TASK TO COMPLETE:
Under this line are the records; write out word for word the part that begins at the line containing "-- the second derivatives" and ends at the line containing "have : ContDiff", and no more.

GIVEN DATA:
+++

import Summits.CriticalPhenomena.PercolationContinuityZ3.Theorems.PercNearOneGluingNoHeavyLowerTailSahiThreeCopyCellAccum

/-!
# `NoHeavyLowerTail` (crux stmt-CriticalPhenomena-4575), Sahi programme: **CELL CERTIFICATES III — the checker `checkCell` and its
# SOUNDNESS** (`checkCell = true` ⇒ (N1) for all nonnegative monotone `κ` and (N2) on the cell ⇒ `PointwiseTP` ⇒ `LawGood`)

Support file (Sahi cell, seat `prim-sahi-p1`, generation 65; `--supports stmt-CriticalPhenomena-4575`); part III of the verified cell-certificate
checker (parts I/II `…CellMirror`, `…CellAccum`; consumers: the data files `…CellData*` and the instances `…CellC8`, `…CellF7`).  No evaluation in
this file; no `sorry`, standard axioms.

CONTENT (memo FROM-prim-sahi-p1-gen64 §7–§10).  A `CellCertificate` (integers: denominator `D`; sparse `rho`, `sig`; transfers `lam = [(p,q,x)]`;
products `[(u,v,x)]` of generators) is ACCEPTED by `checkCell k π fZ ℓZ M P Q` iff `D > 0`, all coefficients `≥ 0`, transfers along `p ≤ q`,
generators admissible for the ordered cell `(P,Q)`, `ρ` supported on first copies, and EXACTLY (K) `D·cK = ρ + Σλ(e_q − e_p) + σ` at all `2^k`
levels and (GH) `diag(ρ) + D·B = Σ x·u ⊗ v` at all `4^k` pairs (integer mirrors `cKZ`, `BZ`; arrays `kArr`, `ghArr`).  ★★ `cellFacts_of_checkCell`:
acceptance ⇒ `CellFacts` (the weight `θ_{ρ/D} ≥ 0` satisfies (N1) against `1` for every nonnegative monotone `κ` and (N2) at every nonnegative
monotone pair of the cell) — proof: `N1form_split`/`N2form_split`, the bridges of part I, the array semantics of part II, and positivity of
admissible generators on the cell; ★ `pointwiseTP_of_cellFacts` / `lawGood_of_cellFacts`: facts on all `M²` ordered cells ⇒ `PointwiseTP` ⇒
`LawGood` (`pointwiseTP_of_cells`, `lawGood_of_pointwiseTP`, gen 64).  Finally the UNVERIFIED producers (only their output is checked):
`CellReps` (orbit representatives + the group `Γ` as explicit `(τ, β)` pairs), `CellReps.expand` (every distinct `Γ`-image of a representative
carries its coefficient), `CellCertificate.transport` (outer symmetry, optional transposition), and the dominant-block score `transScore`. [this work]
-/

namespace Summit.CriticalPhenomena.PercolationContinuityZ3.Theorems.SahiThreeCopy
import Mathlib.Analysis.InnerProductSpace.Laplacian
import Mathlib.Analysis.InnerProductSpace.PiL2
import Mathlib.Analysis.Calculus.ContDiff.Basic
import HarnessLib

/-!
# IsotropicBlobSphereGlue — plate G of ROUND-41 «IsotropicBlobPressureLaw» (S-door lane):
# gluing two functions along a sphere with matching 2-jets gives a `C²` function, with the glued
# derivatives and the glued Laplacian

For `f g : E → F` and a radius `R`, the glued function `sphereGlue R f g x := if ‖x‖ ≤ R then f x else g x`.

* `hasFDerivAt_sphereGlue`: if `f` (resp. `g`) is differentiable at every point of the closed ball (resp.
  of the closed exterior) with derivative `f'` (resp. `g'`), and on the sphere `f = g`, `f' = g'`, then the
  glued function has derivative `sphereGlue R f' g'` EVERYWHERE (one-sided `HasFDerivWithinAt` + union).
* `contDiff_two_sphereGlue` (+ `fderiv_sphereGlue`, `fderiv_fderiv_sphereGlue`): `f` of class `C²` at
  every point of the closed ball, `g` at every point of the closed exterior, matching VALUES, FIRST and
  SECOND derivatives on the sphere `‖x‖ = R` ⇒ the glued function is `C²` on `E`, with glued derivatives.
* `laplacian_sphereGlue`: its Laplacian is the glued Laplacian `if ‖x‖ ≤ R then Δ f x else Δ g x`.
* `tendsto_sphereGlue_cocompact`: it inherits the behaviour of `g` at infinity.

Use (ROUND-41, nsreg-p1 g33): the explicit blob pressure = interior polynomial glued to the exterior
multipole across the unit sphere; with plate E3 (`IsotropicBlobPoissonUnique`) it is THE decaying solution
of `Δp = −tr((∇u)²)`. Generic calculus; `--supports stmt-NavierStokesRegularity-0056 --as helper`.
HONEST FRAME: elementary gluing lemma; nothing about item 0056 `NoTypeII` or NS regularity is proved.
-/

set_option linter.dupNamespace false

open Set Function Filter Topology InnerProductSpace
open scoped Laplacian ContDiff

namespace Summit.NavierStokesRegularity.NavierStokesRegularity.Theorems.StrainDoors

namespace HarmonicShell

section Basic

variable {E F : Type*} [NormedAddCommGroup E]

/-- support (definition): the function glued along the sphere of radius `R`: `f` on the closed ball,
`g` outside. -/
noncomputable def sphereGlue (R : ℝ) (f g : E → F) : E → F := fun x => if ‖x‖ ≤ R then f x else g x

/-- On the closed ball the glued function is `f`. -/
theorem sphereGlue_of_le {R : ℝ} {f g : E → F} {x : E} (h : ‖x‖ ≤ R) : sphereGlue R f g x = f x :=
  if_pos h

/-- Outside the closed ball the glued function is `g`. -/
theorem sphereGlue_of_lt {R : ℝ} {f g : E → F} {x : E} (h : R < ‖x‖) : sphereGlue R f g x = g x :=
  if_neg (not_le.2 h)

/-- On the closed exterior the glued function is `g`, provided `f = g` on the sphere. -/
theorem sphereGlue_of_ge {R : ℝ} {f g : E → F} (h0 : ∀ x, ‖x‖ = R → f x = g x) {x : E}
    (h : R ≤ ‖x‖) : sphereGlue R f g x = g x := by
  rcases h.lt_or_eq with h' | h'
  · exact sphereGlue_of_lt h'
  · rw [sphereGlue_of_le h'.symm.le, h0 x h'.symm]

/-- In the open ball the glued function agrees with `f` near the point. -/
theorem sphereGlue_eventuallyEq_of_lt {R : ℝ} (f g : E → F) {x : E} (h : ‖x‖ < R) :
    sphereGlue R f g =ᶠ[𝓝 x] f := by
  have hopen : IsOpen {y : E | ‖y‖ < R} := isOpen_lt continuous_norm continuous_const
  filter_upwards [hopen.mem_nhds h] with y hy
  exact sphereGlue_of_le (le_of_lt hy)

/-- In the open exterior the glued function agrees with `g` near the point. -/
theorem sphereGlue_eventuallyEq_of_gt {R : ℝ} (f g : E → F) {x : E} (h : R < ‖x‖) :
    sphereGlue R f g =ᶠ[𝓝 x] g := by
  have hopen : IsOpen {y : E | R < ‖y‖} := isOpen_lt continuous_const continuous_norm
  filter_upwards [hopen.mem_nhds h] with y hy
  exact sphereGlue_of_lt hy

/-- The glued function inherits the behaviour of the exterior piece at infinity (proper spaces). -/
theorem tendsto_sphereGlue_cocompact [ProperSpace E] {R : ℝ} {f g : E → F} {l : Filter F}
    (hg : Tendsto g (cocompact E) l) : Tendsto (sphereGlue R f g) (cocompact E) l := by
  refine hg.congr' ?_
  have hmem : (Metric.closedBall (0 : E) R)ᶜ ∈ cocompact E :=
    (isCompact_closedBall (0 : E) R).compl_mem_cocompact
  filter_upwards [hmem] with x hx
  have hx' : R < ‖x‖ := by
    simpa [Metric.mem_closedBall, dist_zero_right] using hx
  exact (sphereGlue_of_lt hx').symm

end Basic

section Cont

variable {E F : Type*} [NormedAddCommGroup E] [TopologicalSpace F]

/-- **Continuity of a glued function**: continuous pieces on the two closed sides agreeing on the sphere. -/
theorem continuous_sphereGlue {R : ℝ} {f g : E → F} (hf : ContinuousOn f {x : E | ‖x‖ ≤ R})
    (hg : ContinuousOn g {x : E | R ≤ ‖x‖}) (h0 : ∀ x, ‖x‖ = R → f x = g x) :
    Continuous (sphereGlue R f g) :=
  continuous_if_le continuous_norm continuous_const hf hg h0

end Cont

section Calculus

variable {E F : Type*} [NormedAddCommGroup E] [NormedSpace ℝ E] [NormedAddCommGroup F] [NormedSpace ℝ F]

/-- **First-order gluing.** If `f` has derivative `f' x` at every point of the closed ball, `g` has
derivative `g' x` at every point of the closed exterior, and `f = g`, `f' = g'` on the sphere, then the
glued function has derivative `sphereGlue R f' g' x` at EVERY `x`. -/
theorem hasFDerivAt_sphereGlue {R : ℝ} {f g : E → F} {f' g' : E → E →L[ℝ] F}
    (hf : ∀ x, ‖x‖ ≤ R → HasFDerivAt f (f' x) x) (hg : ∀ x, R ≤ ‖x‖ → HasFDerivAt g (g' x) x)
    (h0 : ∀ x, ‖x‖ = R → f x = g x) (h1 : ∀ x, ‖x‖ = R → f' x = g' x) (x : E) :
    HasFDerivAt (sphereGlue R f g) (sphereGlue R f' g' x) x := by
  rcases lt_trichotomy ‖x‖ R with hlt | heq | hgt
  · rw [sphereGlue_of_le hlt.le]
    exact (hf x hlt.le).congr_of_eventuallyEq (sphereGlue_eventuallyEq_of_lt f g hlt)
  · rw [sphereGlue_of_le heq.le]
    -- one-sided derivatives on the closed ball and on the closed exterior, then union
    have hs : HasFDerivWithinAt (sphereGlue R f g) (f' x) {y : E | ‖y‖ ≤ R} x :=
      (hf x heq.le).hasFDerivWithinAt.congr (fun y hy => sphereGlue_of_le hy) (sphereGlue_of_le heq.le)
    have ht : HasFDerivWithinAt (sphereGlue R f g) (f' x) {y : E | R ≤ ‖y‖} x := by
      have := (hg x heq.symm.le).hasFDerivWithinAt (s := {y : E | R ≤ ‖y‖})
      rw [← h1 x heq] at this
      exact this.congr (fun y hy => sphereGlue_of_ge h0 hy) (sphereGlue_of_ge h0 heq.symm.le)
    have hu : ({y : E | ‖y‖ ≤ R} ∪ {y : E | R ≤ ‖y‖}) = univ :=
      eq_univ_of_forall fun y => (le_total ‖y‖ R).elim (fun h => Or.inl h) (fun h => Or.inr h)
    have := hs.union ht
    rw [hu] at this
    exact this.hasFDerivAt_of_univ
  · rw [sphereGlue_of_lt hgt]
    exact (hg x hgt.le).congr_of_eventuallyEq (sphereGlue_eventuallyEq_of_gt f g hgt)


/-- **Second-order gluing.** `f` of class `C²` at every point of the closed ball, `g` of class `C²` at
every point of the closed exterior, with matching values, first AND second derivatives on the sphere
`‖x‖ = R`: the glued function is `C²`, its derivative is the glued derivative and its second
derivative is the glued second derivative. -/
theorem contDiff_two_sphereGlue_aux {R : ℝ} {f g : E → F}
    (hf : ∀ x, ‖x‖ ≤ R → ContDiffAt ℝ 2 f x) (hg : ∀ x, R ≤ ‖x‖ → ContDiffAt ℝ 2 g x)
    (h0 : ∀ x, ‖x‖ = R → f x = g x) (h1 : ∀ x, ‖x‖ = R → fderiv ℝ f x = fderiv ℝ g x)
    (h2 : ∀ x, ‖x‖ = R → fderiv ℝ (fderiv ℝ f) x = fderiv ℝ (fderiv ℝ g) x) :
    ContDiff ℝ 2 (sphereGlue R f g) ∧
      (∀ x, HasFDerivAt (sphereGlue R f g) (sphereGlue R (fderiv ℝ f) (fderiv ℝ g) x) x) ∧
      (∀ x, HasFDerivAt (sphereGlue R (fderiv ℝ f) (fderiv ℝ g))
        (sphereGlue R (fderiv ℝ (fderiv ℝ f)) (fderiv ℝ (fderiv ℝ g)) x) x) := by
  have two_ne : (2 : WithTop ℕ∞) ≠ 0 := by norm_num
  -- first derivatives of the pieces
  have hf1 : ∀ x, ‖x‖ ≤ R → HasFDerivAt f (fderiv ℝ f x) x := fun x hx =>
    ((hf x hx).differentiableAt two_ne).hasFDerivAt
  have hg1 : ∀ x, R ≤ ‖x‖ → HasFDerivAt g (fderiv ℝ g x) x := fun x hx =>
    ((hg x hx).differentiableAt two_ne).hasFDerivAt
  -- the derivatives are `C¹`
  have hf1c : ∀ x, ‖x‖ ≤ R → ContDiffAt ℝ 1 (fderiv ℝ f) x := fun x hx =>
    (hf x hx).fderiv_right (m := 1) (by norm_num)
  have hg1c : ∀ x, R ≤ ‖x‖ → ContDiffAt ℝ 1 (fderiv ℝ g) x := fun x hx =>
    (hg x hx).fderiv_right (m := 1) (by norm_num)
  have hf2 : ∀ x, ‖x‖ ≤ R → HasFDerivAt (fderiv ℝ f) (fderiv ℝ (fderiv ℝ f) x) x := fun x hx =>
    ((hf1c x hx).differentiableAt one_ne_zero).hasFDerivAt
  have hg2 : ∀ x, R ≤ ‖x‖ → HasFDerivAt (fderiv ℝ g) (fderiv ℝ (fderiv ℝ g) x) x := fun x hx =>
    ((hg1c x hx).differentiableAt one_ne_zero).hasFDerivAt
  -- the second derivatives are continuous on the closed sides
  have hf2c : ContinuousOn (fderiv ℝ (fderiv ℝ f)) {x : E | ‖x‖ ≤ R} := fun x hx =>
    ((hf1c x hx).fderiv_right (m := 0) (by norm_num)).continuousAt.continuousWithinAt
  have hg2c : ContinuousOn (fderiv ℝ (fderiv ℝ g)) {x : E | R ≤ ‖x‖} := fun x hx =>
    ((hg1c x hx).fderiv_right (m := 0) (by norm_num)).continuousAt.continuousWithinAt
  -- glue twice
  have hF : ∀ x, HasFDerivAt (sphereGlue R f g) (sphereGlue R (fderiv ℝ f) (fderiv ℝ g) x) x :=
    hasFDerivAt_sphereGlue hf1 hg1 h0 h1
  have hF' : ∀ x, HasFDerivAt (sphereGlue R (fderiv ℝ f) (fderiv ℝ g))
      (sphereGlue R (fderiv ℝ (fderiv ℝ f)) (fderiv ℝ (fderiv ℝ g)) x) x :=
    hasFDerivAt_sphereGlue hf2 hg2 h1 h2
  have hF''c : Continuous (sphereGlue R (fderiv ℝ (fderiv ℝ f)) (fderiv ℝ (fderiv ℝ g))) :=
    continuous_sphereGlue hf2c hg2c h2
  refine ⟨?_, hF, hF'⟩
  have h1' : ContDiff ℝ 1 (sphereGlue R (fderiv ℝ f) (fderiv ℝ g)) :=
    contDiff_one_iff_hasFDerivAt.2 ⟨_, hF''c, hF'⟩
  have : ContDiff ℝ ((1 : ℕ) + 1) (sphereGlue R f g) :=
    contDiff_succ_iff_hasFDerivAt.2 ⟨_, h1', hF⟩
  simpa [one_add_one_eq_two] using this

/-- **Plate G «SphereGlue», `C²` form.** Matching 2-jets on the sphere ⇒ the glued function is `C²`. -/
theorem contDiff_two_sphereGlue {R : ℝ} {f g : E → F}
    (hf : ∀ x, ‖x‖ ≤ R → ContDiffAt ℝ 2 f x) (hg : ∀ x, R ≤ ‖x‖ → ContDiffAt ℝ 2 g x)
    (h0 : ∀ x, ‖x‖ = R → f x = g x) (h1 : ∀ x, ‖x‖ = R → fderiv ℝ f x = fderiv ℝ g x)
    (h2 : ∀ x, ‖x‖ = R → fderiv ℝ (fderiv ℝ f) x = fderiv ℝ (fderiv ℝ g) x) :
    ContDiff ℝ 2 (sphereGlue R f g) :=
  (contDiff_two_sphereGlue_aux hf hg h0 h1 h2).1

/-- The derivative of the glued function is the glued derivative. -/
theorem fderiv_sphereGlue {R : ℝ} {f g : E → F}
    (hf : ∀ x, ‖x‖ ≤ R → ContDiffAt ℝ 2 f x) (hg : ∀ x, R ≤ ‖x‖ → ContDiffAt ℝ 2 g x)
    (h0 : ∀ x, ‖x‖ = R → f x = g x) (h1 : ∀ x, ‖x‖ = R → fderiv ℝ f x = fderiv ℝ g x)
    (h2 : ∀ x, ‖x‖ = R → fderiv ℝ (fderiv ℝ f) x = fderiv ℝ (fderiv ℝ g) x) (x : E) :
    fderiv ℝ (sphereGlue R f g) x = if ‖x‖ ≤ R then fderiv ℝ f x else fderiv ℝ g x :=
  ((contDiff_two_sphereGlue_aux hf hg h0 h1 h2).2.1 x).fderiv

/-- The second derivative of the glued function is the glued second derivative. -/
theorem fderiv_fderiv_sphereGlue {R : ℝ} {f g : E → F}
    (hf : ∀ x, ‖x‖ ≤ R → ContDiffAt ℝ 2 f x) (hg : ∀ x, R ≤ ‖x‖ → ContDiffAt ℝ 2 g x)
    (h0 : ∀ x, ‖x‖ = R → f x = g x) (h1 : ∀ x, ‖x‖ = R → fderiv ℝ f x = fderiv ℝ g x)
    (h2 : ∀ x, ‖x‖ = R → fderiv ℝ (fderiv ℝ f) x = fderiv ℝ (fderiv ℝ g) x) (x : E) :
    fderiv ℝ (fderiv ℝ (sphereGlue R f g)) x =
      if ‖x‖ ≤ R then fderiv ℝ (fderiv ℝ f) x else fderiv ℝ (fderiv ℝ g) x := by
  obtain ⟨-, hF, hF'⟩ := contDiff_two_sphereGlue_aux hf hg h0 h1 h2
  have hfd : fderiv ℝ (sphereGlue R f g) = sphereGlue R (fderiv ℝ f) (fderiv ℝ g) :=
    funext fun y => (hF y).fderiv
  rw [hfd]
  exact (hF' x).fderiv


end Calculus

section Laplace

variable {E F : Type*} [NormedAddCommGroup E] [InnerProductSpace ℝ E] [FiniteDimensional ℝ E]
  [NormedAddCommGroup F] [NormedSpace ℝ F]

/-- **Plate G «SphereGlue», Laplacian form.** Under matching 2-jets on the sphere, the Laplacian of the
glued function is the glued Laplacian. -/
theorem laplacian_sphereGlue {R : ℝ} {f g : E → F}
    (hf : ∀ x, ‖x‖ ≤ R → ContDiffAt ℝ 2 f x) (hg : ∀ x, R ≤ ‖x‖ → ContDiffAt ℝ 2 g x)
    (h0 : ∀ x, ‖x‖ = R → f x = g x) (h1 : ∀ x, ‖x‖ = R → fderiv ℝ f x = fderiv ℝ g x)
    (h2 : ∀ x, ‖x‖ = R → fderiv ℝ (fderiv ℝ f) x = fderiv ℝ (fderiv ℝ g) x) (x : E) :
    Δ (sphereGlue R f g) x = if ‖x‖ ≤ R then Δ f x else Δ g x := by
  have key := fderiv_fderiv_sphereGlue hf hg h0 h1 h2 x
  rw [laplacian_eq_iteratedFDeriv_stdOrthonormalBasis (sphereGlue R f g),
    laplacian_eq_iteratedFDeriv_stdOrthonormalBasis f, laplacian_eq_iteratedFDeriv_stdOrthonormalBasis g]
  simp only [iteratedFDeriv_two_apply, key]
  split_ifs <;> rfl

/-- Under matching 2-jets, the glued Laplacian in «source» form: if `Δ f = ρ` on the closed ball and
`Δ g = σ` on the closed exterior then `Δ (sphereGlue R f g) x = if ‖x‖ ≤ R then ρ x else σ x`. -/
theorem laplacian_sphereGlue_eq {R : ℝ} {f g : E → F} {ρ σ : E → F}
    (hf : ∀ x, ‖x‖ ≤ R → ContDiffAt ℝ 2 f x) (hg : ∀ x, R ≤ ‖x‖ → ContDiffAt ℝ 2 g x)
    (h0 : ∀ x, ‖x‖ = R → f x = g x) (h1 : ∀ x, ‖x‖ = R → fderiv ℝ f x = fderiv ℝ g x)
    (h2 : ∀ x, ‖x‖ = R → fderiv ℝ (fderiv ℝ f) x = fderiv ℝ (fderiv ℝ g) x)
    (hρ : ∀ x, ‖x‖ ≤ R → Δ f x = ρ x) (hσ : ∀ x, R < ‖x‖ → Δ g x = σ x) (x : E) :
    Δ (sphereGlue R f g) x = if ‖x‖ ≤ R then ρ x else σ x := by
  rw [laplacian_sphereGlue hf hg h0 h1 h2 x]
  split_ifs with h
  · exact hρ x h
  · exact hσ x (not_le.1 h)

end Laplace

end HarmonicShell

end Summit.NavierStokesRegularity.NavierStokesRegularity.Theorems.StrainDoors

+++

RESULT OF THE EXERCISE:
  -- the second derivatives are continuous on the closed sides
  have hf2c : ContinuousOn (fderiv ℝ (fderiv ℝ f)) {x : E | ‖x‖ ≤ R} := fun x hx =>
    ((hf1c x hx).fderiv_right (m := 0) (by norm_num)).continuousAt.continuousWithinAt
  have hg2c : ContinuousOn (fderiv ℝ (fderiv ℝ g)) {x : E | R ≤ ‖x‖} := fun x hx =>
    ((hg1c x hx).fderiv_right (m := 0) (by norm_num)).continuousAt.continuousWithinAt
  -- glue twice
  have hF : ∀ x, HasFDerivAt (sphereGlue R f g) (sphereGlue R (fderiv ℝ f) (fderiv ℝ g) x) x :=
    hasFDerivAt_sphereGlue hf1 hg1 h0 h1
  have hF' : ∀ x, HasFDerivAt (sphereGlue R (fderiv ℝ f) (fderiv ℝ g))
      (sphereGlue R (fderiv ℝ (fderiv ℝ f)) (fderiv ℝ (fderiv ℝ g)) x) x :=
    hasFDerivAt_sphereGlue hf2 hg2 h1 h2
  have hF''c : Continuous (sphereGlue R (fderiv ℝ (fderiv ℝ f)) (fderiv ℝ (fderiv ℝ g))) :=
    continuous_sphereGlue hf2c hg2c h2
  refine ⟨?_, hF, hF'⟩
  have h1' : ContDiff ℝ 1 (sphereGlue R (fderiv ℝ f) (fderiv ℝ g)) :=
    contDiff_one_iff_hasFDerivAt.2 ⟨_, hF''c, hF'⟩
  have : ContDiff ℝ ((1 : ℕ) + 1) (sphereGlue R f g) :=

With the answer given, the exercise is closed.